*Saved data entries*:
--- START ---

/- Free lead seat `ym-line-cbag-p1` (prover-ym-line-cbag-p1-g20-0; own crux `BoxFloorAllGroups` stmt-QuantumFields-22254 CLOSED) on the
planner-of-record's LINE 5, route `HankelDensitySplitting`: the CLOSING file of crux `HankelDensityFloor` (stmt-QuantumFields-26618) — the
registered birth skeleton (planner ym-idea-2 g3, sha f0c071d1…) with its four stubs landed by name (stub 1 by width seat w3 g8, stubs 2–4 by this
seat).  RECORD-type material: the node `LatticeNonFreezing` stays conditional on the route's other crux `LogWindowMixedDominance`; the
Yang–Mills mass gap is NOT proved by anything here. -/
import Summits.QuantumFields.YangMills.Theorems.HankelDensitySplittingHankelDensityFloorFixedDistanceLower
import Summits.QuantumFields.YangMills.Theorems.HankelDensitySplittingHankelDensityFloorNearUpper
import Summits.QuantumFields.YangMills.Theorems.HankelDensitySplittingHankelDensityFloorLogConvex
import Summits.QuantumFields.YangMills.Theorems.HankelDensitySplittingHankelDensityFloorFloorOfDoors

/-!
# Route `HankelDensitySplitting`: the crux `HankelDensityFloor` (stmt-QuantumFields-26618), proved

`HankelDensityFloor`: for every compact simple `G`, faithful unitary lattice representation `r` and rate `ε > 0` there are `c > 0`, `β₁` with
`c β⁻² e^{−ε n} ≤ F_μ(n)` for all `β ≥ β₁`, all infinite-volume torus-limit states `μ` at `β` and all `n ≥ 1`, where
`F_μ(n) = t_μ(n) + g_μ(n−1)` is the REFLECTION-PAIRED density–density correlator (Hankel form `⟨θ trF² · τ_{n−1} trF²⟩`) — the quantitative
`ξ → ∞` floor for the Hankel half, uniform over limit states.

Composition of the registered skeleton (`hankelDensityFloor_of_doors`, file `…HankelDensityFloorDefs`):
* stub 1 `stub_hankelFixedDistanceLower` (`…FixedDistanceLower`, seat w3 g8): the fixed-distance floor `A/(β² n⁸) ≤ F_μ(n)` from the landed
  axial floor `fixedDistanceLower_proof` and the cross-plane second-order local law (`CrossPlane.secondOrder_pair_of_expMoment`);
* stub 2 `stub_hankelNearUpper` (`…NearUpper`): `F_μ(1) ≤ B/β²` from `plaquetteVarianceUpper_proof`, every site and plane;
* stub 3 `stub_hankelLogConvex` (`…LogConvexTorus`, `…LogConvexCones`, `…LogConvex`): Osterwalder–Seiler reflection positivity of the torus
  Wilson states in link and site hyperplanes (odd tori at both fixed hyperplanes of the mixed reflection) for the composite six-plane axial
  observables, passage to the limit point — `F_μ` is non-negative, non-increasing and log-convex from `n = 1`;
* stub 4 `stub_floorOfDoors` (`…FloorOfDoors`): the chord argument on the log-convex sequence (the two `β⁻²` cancel in the slope).

The simplicity of `G` enters only through the landed `DirichletWindow` inputs.  Sources: K. Osterwalder, E. Seiler, Ann. Phys. 110 (1978) §2;
E. Seiler, LNP 159 (1982) Ch. 2; S. Chatterjee, arXiv:1602.01222 §§11–14, arXiv:1803.01950 Problem 5.1.  NOT the Yang–Mills mass gap; the
node `LatticeNonFreezing` is NOT proved here (it needs the route's crux `LogWindowMixedDominance`).
-/

noncomputable section

namespace Summit.QuantumFields.YangMills.Theorems.HankelDensitySplitting

/-- **Crux `HankelDensityFloor` of route `HankelDensitySplitting` (stmt-QuantumFields-26618), proved** by the registered skeleton's
composition `hankelDensityFloor_of_doors` of its four landed stubs `stub_hankelFixedDistanceLower`, `stub_hankelNearUpper`,
`stub_hankelLogConvex`, `stub_floorOfDoors`.  NOT the Yang–Mills mass gap; NOT the node `LatticeNonFreezing`. -/
theorem hankelDensityFloor_proof : Summit.QuantumFields.YangMills.Theses.HankelDensitySplitting.HankelDensityFloor :=
  hankelDensityFloor_of_doors stub_hankelFixedDistanceLower stub_hankelNearUpper stub_hankelLogConvex stub_floorOfDoors

end Summit.QuantumFields.YangMills.Theorems.HankelDensitySplitting

end
import Summits.Ventures.GridStability.Models.NE39LFaultOnBus14

/-!
# NE39LFaultOnBus14TubeLegsB — shard B of the 40-leg kernel tube of «NE39L Padiyar §6.7.1: bus 14 grounded, cleared without line tripping»: legs 14 … 26 (τ = 1/200 s, t ∈ [0.07, 0.135] s)

Venture GRIDFUSION (G1-cct next wave «G1cct-NE39-TUBE», lead g8 RULINGs 9aa (3) / 9ar (1) / 9as; seat gridfusion-model-1 g8).  PROOF-ONLY file (the legs,
the data and the boxes are the literals of `Models/NE39LFaultOnBus14.lean`): ONE `decide` each — the generic chain check `SwingTube.chainOK` (interval field bounds
with the monotonicity-aware term enclosures on every leg box, Moore's four strict inclusions at every restart; exact Python mirror = True) passes on
`b14legsB` from the shard's start box `b14K14`, and the box reached is the literal `b14K27`.  Assembled in `NE39LFaultOnBus14Tube.lean` (`SwingTube.chainOK_append`).
MODELLED: fault-on model M′_F `NE39L.FaultBus14.model`; CERTIFIED: the two identities below; no stability claim.  [cite: Moore1979, §8.1 eqs. (8.5), (8.10)]
-/

namespace Summit.Ventures.GridStability.Models

namespace NE39L

namespace FaultBus14

/-- **KERNEL: the chain check of shard B (legs 14 … 26) passes from `b14K14`.** -/
theorem legsB_chainOK : SwingTube.chainOK bus14Q b14K14 b14legsB = true := by
  decide +kernel

/-- **KERNEL: the box reached by shard B is the literal `b14K27`.** -/
theorem kboxAt_legsB : SwingTube.kboxAt b14K14 b14legsB 13 = b14K27 :=
  SwingTube.KBox.eq_of_forall (by decide +kernel)

end FaultBus14

end NE39L

end Summit.Ventures.GridStability.Models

--- END ---

*Task description*: Set down, exactly as they appear above, all lines from the one that has "site and plane;" down to the one that has "Wilson states in", including those two and no others.

*Response to this task*:
* stub 2 `stub_hankelNearUpper` (`…NearUpper`): `F_μ(1) ≤ B/β²` from `plaquetteVarianceUpper_proof`, every site and plane;
* stub 3 `stub_hankelLogConvex` (`…LogConvexTorus`, `…LogConvexCones`, `…LogConvex`): Osterwalder–Seiler reflection positivity of the torus
  Wilson states in link and site hyperplanes (odd tori at both fixed hyperplanes of the mixed reflection) for the composite six-plane axial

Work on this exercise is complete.